In order to determine if our modified runtime system actually improves performance and increases locality we must first define what we want to measure. In this section, we strictly define our system, outline what data we will collect, and establish the statistical methodology employed to analyze our data.
Our system was comprised of two separate pieces, the hardware architecture and the software runtime that specifically targets the architecture. Our hardware consisted of a four socket NUMA machine. Each socket had an Intel SandyBridge EP E5-4620 with 8 cores running at 2.20GHz. Every core had a private L1 cache of 32 kB, a private L2 cache of 256 kB, and a shared L3 cache of 16 MB. Sockets then had a local DRAM of 132 GB. The piece of the system that introduces the non-uniform aspect of the NUMA was the inclusion of the Intel QuickPath Interconnects (QPI) between each socket. The QPIs allowed for the sockets to access remote memory and transmit other information [Intel09]. Figure 1 shows the topology of the system.
The software side of our system consists of two separate runtimes, a "vanilla" non-NUMA aware runtime, and a "locality" NUMA aware runtime. In general, it is not an issue if a programmer is unaware of the NUMA architecture of their system. The operating system will allocate memory and schedule the computation on as many cores as needed, even across sockets. However, this lack of knowledge can lead to significant performance degradation. The vanilla version of our runtime behaves in this way.
The Cilk runtime works using the fork-join parallelism model. When the runtime encounters the keyword "cilk_spawn" it creates new work for the runtime to complete, forking the computation. If a worker runs out of work, it will randomly steal work from another victim worker and continue the computation. When the runtime encounters the "cilk_sync" keyword, it waits for all the workers to finish before executing more computation, joining the computation [Frigo98]. Because the runtime is not aware of the NUMA architecture, it may randomly steal work from a worker on another socket resulting in performance degradation due to the expense of remote memory accesses.

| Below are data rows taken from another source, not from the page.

/-! ### The Laplacian of the weight -/

/-- **Laplacian bound for the weight** (the bounds `|Δψ| ≲ χ_R² + 1/R` behind (B.2.9)): there is
`K ≥ 0`, depending only on the bump, such that for all `R ≥ 1`, all centres `d` and all `x`,
`|Δψ(x)| ≤ K ((1 − cutoff R x)² + 1/R)`. Proof: the Leibniz rule
`Δ(fg) = fΔg + gΔf + 2Σᵢ ∂ᵢf ∂ᵢg` (`laplacian_mul_eq`) for `f = χ_R²`, `g = φ₀(d − ·)` and for
`χ_R² = χ_R · χ_R`, with `|Δφ₀(d − ·)| ≤ B₂`, `‖Dφ₀(d − ·)‖ ≤ B₁`, `‖Dχ_R‖ ≤ C/R`,
`|Δχ_R| ≤ C₂/R²`, `0 ≤ χ_R, φ₀ ≤ 1` and `1/R² ≤ 1/R`. [folklore] -/
theorem exists_abs_laplacian_sereginWeight_le :
    ∃ K : ℝ, 0 ≤ K ∧ ∀ R : ℝ, 1 ≤ R → ∀ d x : ℝ³,
      |(Δ (sereginWeight φ₀ R d)) x| ≤ K * ((1 - cutoff R x) ^ 2 + 1 / R) := by
  obtain ⟨B₁, hB₁0, hB₁⟩ := exists_norm_fderiv_bump_comp_sub_le φ₀
  obtain ⟨B₂, hB₂0, hB₂⟩ := exists_abs_laplacian_bump_comp_sub_le φ₀
  obtain ⟨C, hC0, hC⟩ := exists_norm_fderiv_cutoff_le (E := ℝ³)
  obtain ⟨C₂, hC₂0, hC₂⟩ := exists_abs_laplacian_cutoff_le (E := ℝ³)
  set b := EuclideanSpace.basisFun (Fin 3) ℝ with hb
  refine ⟨max B₂ (2 * C₂ + 6 * C ^ 2 + 12 * C * B₁), le_max_of_le_left hB₂0, fun R hR d x => ?_⟩
  have hR0 : 0 < R := lt_of_lt_of_le one_pos hR
  have hχ := one_sub_cutoff_mem_Icc R x
  have hRinv : 1 / R ^ 2 ≤ 1 / R := by
    rw [div_le_div_iff₀ (by positivity) hR0, one_mul, one_mul]
    nlinarith
  -- smoothness of the factors
  have hχs : ContDiff ℝ 2 (fun y : ℝ³ => 1 - cutoff R y) := contDiff_const.sub (contDiff_cutoff R)
  have hχ2s : ContDiff ℝ 2 (fun y : ℝ³ => (1 - cutoff R y) ^ 2) := hχs.pow 2
  have hgs : ContDiff ℝ 2 (fun y : ℝ³ => φ₀ (d - y)) :=
    (φ₀.contDiff (n := 2)).comp (contDiff_const.sub contDiff_id)
  -- derivative bounds along the basis vectors
  have hbn : ∀ i, ‖b i‖ = 1 := fun i => b.orthonormal.1 i
  have hdχ : ∀ i, |fderiv ℝ (fun y => 1 - cutoff R y) x (b i)| ≤ C / R := fun i => by
    have e : fderiv ℝ (fun y => 1 - cutoff R y) x (b i) = -(fderiv ℝ (cutoff R) x (b i)) := by
      rw [fderiv_one_sub_cutoff]; rfl
    rw [e, abs_neg, ← Real.norm_eq_abs]
    calc ‖fderiv ℝ (cutoff R) x (b i)‖ ≤ ‖fderiv ℝ (cutoff R) x‖ * ‖b i‖ :=
          ContinuousLinearMap.le_opNorm _ _
      _ ≤ C / R * 1 := by rw [hbn]; exact mul_le_mul_of_nonneg_right (hC R hR0 x) zero_le_one
      _ = C / R := mul_one _
  have hdg : ∀ i, |fderiv ℝ (fun y => φ₀ (d - y)) x (b i)| ≤ B₁ := fun i => by
    rw [← Real.norm_eq_abs]
    calc ‖fderiv ℝ (fun y => φ₀ (d - y)) x (b i)‖
        ≤ ‖fderiv ℝ (fun y => φ₀ (d - y)) x‖ * ‖b i‖ := ContinuousLinearMap.le_opNorm _ _
      _ ≤ B₁ * 1 := by rw [hbn]; exact mul_le_mul_of_nonneg_right (hB₁ d x) zero_le_one
      _ = B₁ := mul_one _
  have hdχ2 : ∀ i, |fderiv ℝ (fun y => (1 - cutoff R y) ^ 2) x (b i)| ≤ 2 * (C / R) := fun i => by
    have e : fderiv ℝ (fun y => (1 - cutoff R y) ^ 2) x (b i) =
        2 * (1 - cutoff R x) * fderiv ℝ (fun y => 1 - cutoff R y) x (b i) := by
      rw [fderiv_one_sub_cutoff_sq]; rfl
    rw [e, abs_mul, abs_mul, abs_two, abs_of_nonneg hχ.1]
    calc 2 * (1 - cutoff R x) * |fderiv ℝ (fun y => 1 - cutoff R y) x (b i)|
        ≤ 2 * 1 * (C / R) := by
          gcongr
          · exact hχ.2
          · exact hdχ i
      _ = 2 * (C / R) := by ring
  -- the Laplacian of `χ_R²`
  have hΔχ : |(Δ fun y : ℝ³ => (1 - cutoff R y : ℝ)) x| ≤ C₂ / R ^ 2 := by
    rw [laplacian_one_sub_cutoff, abs_neg]; exact hC₂ R hR0 x
  have hΔχ2 : |(Δ fun y : ℝ³ => ((1 - cutoff R y) ^ 2 : ℝ)) x| ≤ 2 * (C₂ / R ^ 2) + 6 * (C / R) ^ 2 := by
    have e : (fun y : ℝ³ => (1 - cutoff R y) ^ 2) = fun y => (1 - cutoff R y) * (1 - cutoff R y) :=
      funext fun y => sq _
    rw [e, laplacian_mul_eq b hχs hχs x]
    have h1 : |(1 - cutoff R x) * (Δ fun y : ℝ³ => (1 - cutoff R y : ℝ)) x| ≤ C₂ / R ^ 2 := by
      rw [abs_mul, abs_of_nonneg hχ.1]
      calc (1 - cutoff R x) * |(Δ fun y : ℝ³ => (1 - cutoff R y : ℝ)) x| ≤ 1 * (C₂ / R ^ 2) :=
            mul_le_mul hχ.2 hΔχ (abs_nonneg _) zero_le_one
        _ = C₂ / R ^ 2 := one_mul _
    have h2 : |2 * ∑ i, fderiv ℝ (fun y => 1 - cutoff R y) x (b i) *
        fderiv ℝ (fun y => 1 - cutoff R y) x (b i)| ≤ 6 * (C / R) ^ 2 := by
      rw [abs_mul, abs_two]
      have : |∑ i, fderiv ℝ (fun y => 1 - cutoff R y) x (b i) *
          fderiv ℝ (fun y => 1 - cutoff R y) x (b i)| ≤ 3 * (C / R) ^ 2 := by
        refine (Finset.abs_sum_le_sum_abs _ _).trans ?_
        calc ∑ i, |fderiv ℝ (fun y => 1 - cutoff R y) x (b i) *
              fderiv ℝ (fun y => 1 - cutoff R y) x (b i)|
            ≤ ∑ _i : Fin 3, (C / R) ^ 2 := Finset.sum_le_sum fun i _ => by
                rw [abs_mul, sq]
                exact mul_le_mul (hdχ i) (hdχ i) (abs_nonneg _) (by positivity)
          _ = 3 * (C / R) ^ 2 := by simp
      linarith
    calc |(1 - cutoff R x) * (Δ fun y : ℝ³ => (1 - cutoff R y : ℝ)) x +
          (1 - cutoff R x) * (Δ fun y : ℝ³ => (1 - cutoff R y : ℝ)) x +
          2 * ∑ i, fderiv ℝ (fun y => 1 - cutoff R y) x (b i) *
            fderiv ℝ (fun y => 1 - cutoff R y) x (b i)|
        ≤ |(1 - cutoff R x) * (Δ fun y : ℝ³ => (1 - cutoff R y : ℝ)) x| +
          |(1 - cutoff R x) * (Δ fun y : ℝ³ => (1 - cutoff R y : ℝ)) x| +
          |2 * ∑ i, fderiv ℝ (fun y => 1 - cutoff R y) x (b i) *
            fderiv ℝ (fun y => 1 - cutoff R y) x (b i)| :=
            (abs_add_le _ _).trans (add_le_add (abs_add_le _ _) le_rfl)
      _ ≤ C₂ / R ^ 2 + C₂ / R ^ 2 + 6 * (C / R) ^ 2 := add_le_add (add_le_add h1 h1) h2
      _ = 2 * (C₂ / R ^ 2) + 6 * (C / R) ^ 2 := by ring
  -- the Leibniz rule for `ψ = χ_R² · φ₀(d − ·)`
  have e : sereginWeight φ₀ R d = fun y => (1 - cutoff R y) ^ 2 * φ₀ (d - y) := rfl
  rw [e, laplacian_mul_eq b hχ2s hgs x]
  have t1 : |(1 - cutoff R x) ^ 2 * (Δ fun y : ℝ³ => (φ₀ (d - y) : ℝ)) x| ≤ (1 - cutoff R x) ^ 2 * B₂ := by
    rw [abs_mul, abs_of_nonneg (sq_nonneg _)]
    exact mul_le_mul_of_nonneg_left (hB₂ d x) (sq_nonneg _)
  have t2 : |φ₀ (d - x) * (Δ fun y : ℝ³ => ((1 - cutoff R y) ^ 2 : ℝ)) x| ≤
      2 * (C₂ / R ^ 2) + 6 * (C / R) ^ 2 := by
    rw [abs_mul, abs_of_nonneg φ₀.nonneg]
    calc φ₀ (d - x) * |(Δ fun y : ℝ³ => ((1 - cutoff R y) ^ 2 : ℝ)) x|
        ≤ 1 * (2 * (C₂ / R ^ 2) + 6 * (C / R) ^ 2) :=
          mul_le_mul φ₀.le_one hΔχ2 (abs_nonneg _) zero_le_one
      _ = 2 * (C₂ / R ^ 2) + 6 * (C / R) ^ 2 := one_mul _
  have t3 : |2 * ∑ i, fderiv ℝ (fun y => (1 - cutoff R y) ^ 2) x (b i) *
      fderiv ℝ (fun y => φ₀ (d - y)) x (b i)| ≤ 12 * (C / R) * B₁ := by
    rw [abs_mul, abs_two]
    have : |∑ i, fderiv ℝ (fun y => (1 - cutoff R y) ^ 2) x (b i) *
        fderiv ℝ (fun y => φ₀ (d - y)) x (b i)| ≤ 3 * (2 * (C / R) * B₁) := by
      refine (Finset.abs_sum_le_sum_abs _ _).trans ?_
      calc ∑ i, |fderiv ℝ (fun y => (1 - cutoff R y) ^ 2) x (b i) *
            fderiv ℝ (fun y => φ₀ (d - y)) x (b i)|
          ≤ ∑ _i : Fin 3, 2 * (C / R) * B₁ := Finset.sum_le_sum fun i _ => by
              rw [abs_mul]
              exact mul_le_mul (hdχ2 i) (hdg i) (abs_nonneg _) (by positivity)
        _ = 3 * (2 * (C / R) * B₁) := by simp
    linarith
  have hsum : |(1 - cutoff R x) ^ 2 * (Δ fun y : ℝ³ => (φ₀ (d - y) : ℝ)) x +
        φ₀ (d - x) * (Δ fun y : ℝ³ => ((1 - cutoff R y) ^ 2 : ℝ)) x +
        2 * ∑ i, fderiv ℝ (fun y => (1 - cutoff R y) ^ 2) x (b i) *
          fderiv ℝ (fun y => φ₀ (d - y)) x (b i)| ≤
      (1 - cutoff R x) ^ 2 * B₂ + (2 * (C₂ / R ^ 2) + 6 * (C / R) ^ 2) + 12 * (C / R) * B₁ :=
    ((abs_add_le _ _).trans (add_le_add (abs_add_le _ _) le_rfl)).trans
      (add_le_add (add_le_add t1 t2) t3)
  refine hsum.trans ?_
  -- collect: `χ² B₂ + (1/R)(2C₂ + 6C² + 12 C B₁)` using `1/R² ≤ 1/R ≤ 1`
  have hK1 : B₂ ≤ max B₂ (2 * C₂ + 6 * C ^ 2 + 12 * C * B₁) := le_max_left _ _
  have hK2 : 2 * C₂ + 6 * C ^ 2 + 12 * C * B₁ ≤ max B₂ (2 * C₂ + 6 * C ^ 2 + 12 * C * B₁) :=
    le_max_right _ _
  have hR1 : 1 / R ≤ 1 := by rw [div_le_one hR0]; exact hR
  have hsq : (C / R) ^ 2 = C ^ 2 * (1 / R ^ 2) := by ring
  have hlin : C / R = C * (1 / R) := by ring
  calc (1 - cutoff R x) ^ 2 * B₂ + (2 * (C₂ / R ^ 2) + 6 * (C / R) ^ 2) + 12 * (C / R) * B₁
      = (1 - cutoff R x) ^ 2 * B₂ +
          (2 * C₂ * (1 / R ^ 2) + 6 * C ^ 2 * (1 / R ^ 2) + 12 * C * B₁ * (1 / R)) := by ring
    _ ≤ (1 - cutoff R x) ^ 2 * B₂ +
          (2 * C₂ * (1 / R) + 6 * C ^ 2 * (1 / R) + 12 * C * B₁ * (1 / R)) := by
        gcongr
    _ = (1 - cutoff R x) ^ 2 * B₂ + (2 * C₂ + 6 * C ^ 2 + 12 * C * B₁) * (1 / R) := by ring
    _ ≤ (1 - cutoff R x) ^ 2 * max B₂ (2 * C₂ + 6 * C ^ 2 + 12 * C * B₁) +
          max B₂ (2 * C₂ + 6 * C ^ 2 + 12 * C * B₁) * (1 / R) := by
        gcongr
    _ = max B₂ (2 * C₂ + 6 * C ^ 2 + 12 * C * B₁) * ((1 - cutoff R x) ^ 2 + 1 / R) := by ring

The locality version of the runtime attempted to solve this problem by building knowledge of the system's architecture into the runtime. Instead of randomly stealing work from anywhere across the system, the locality runtime steals work from workers located on its socket. This hopefully results in better performance due to the increased locality of the memory accesses.
The goal of this study was to determine if the locality version of the runtime results in significantly better performance through directly utilizing the NUMA architecture.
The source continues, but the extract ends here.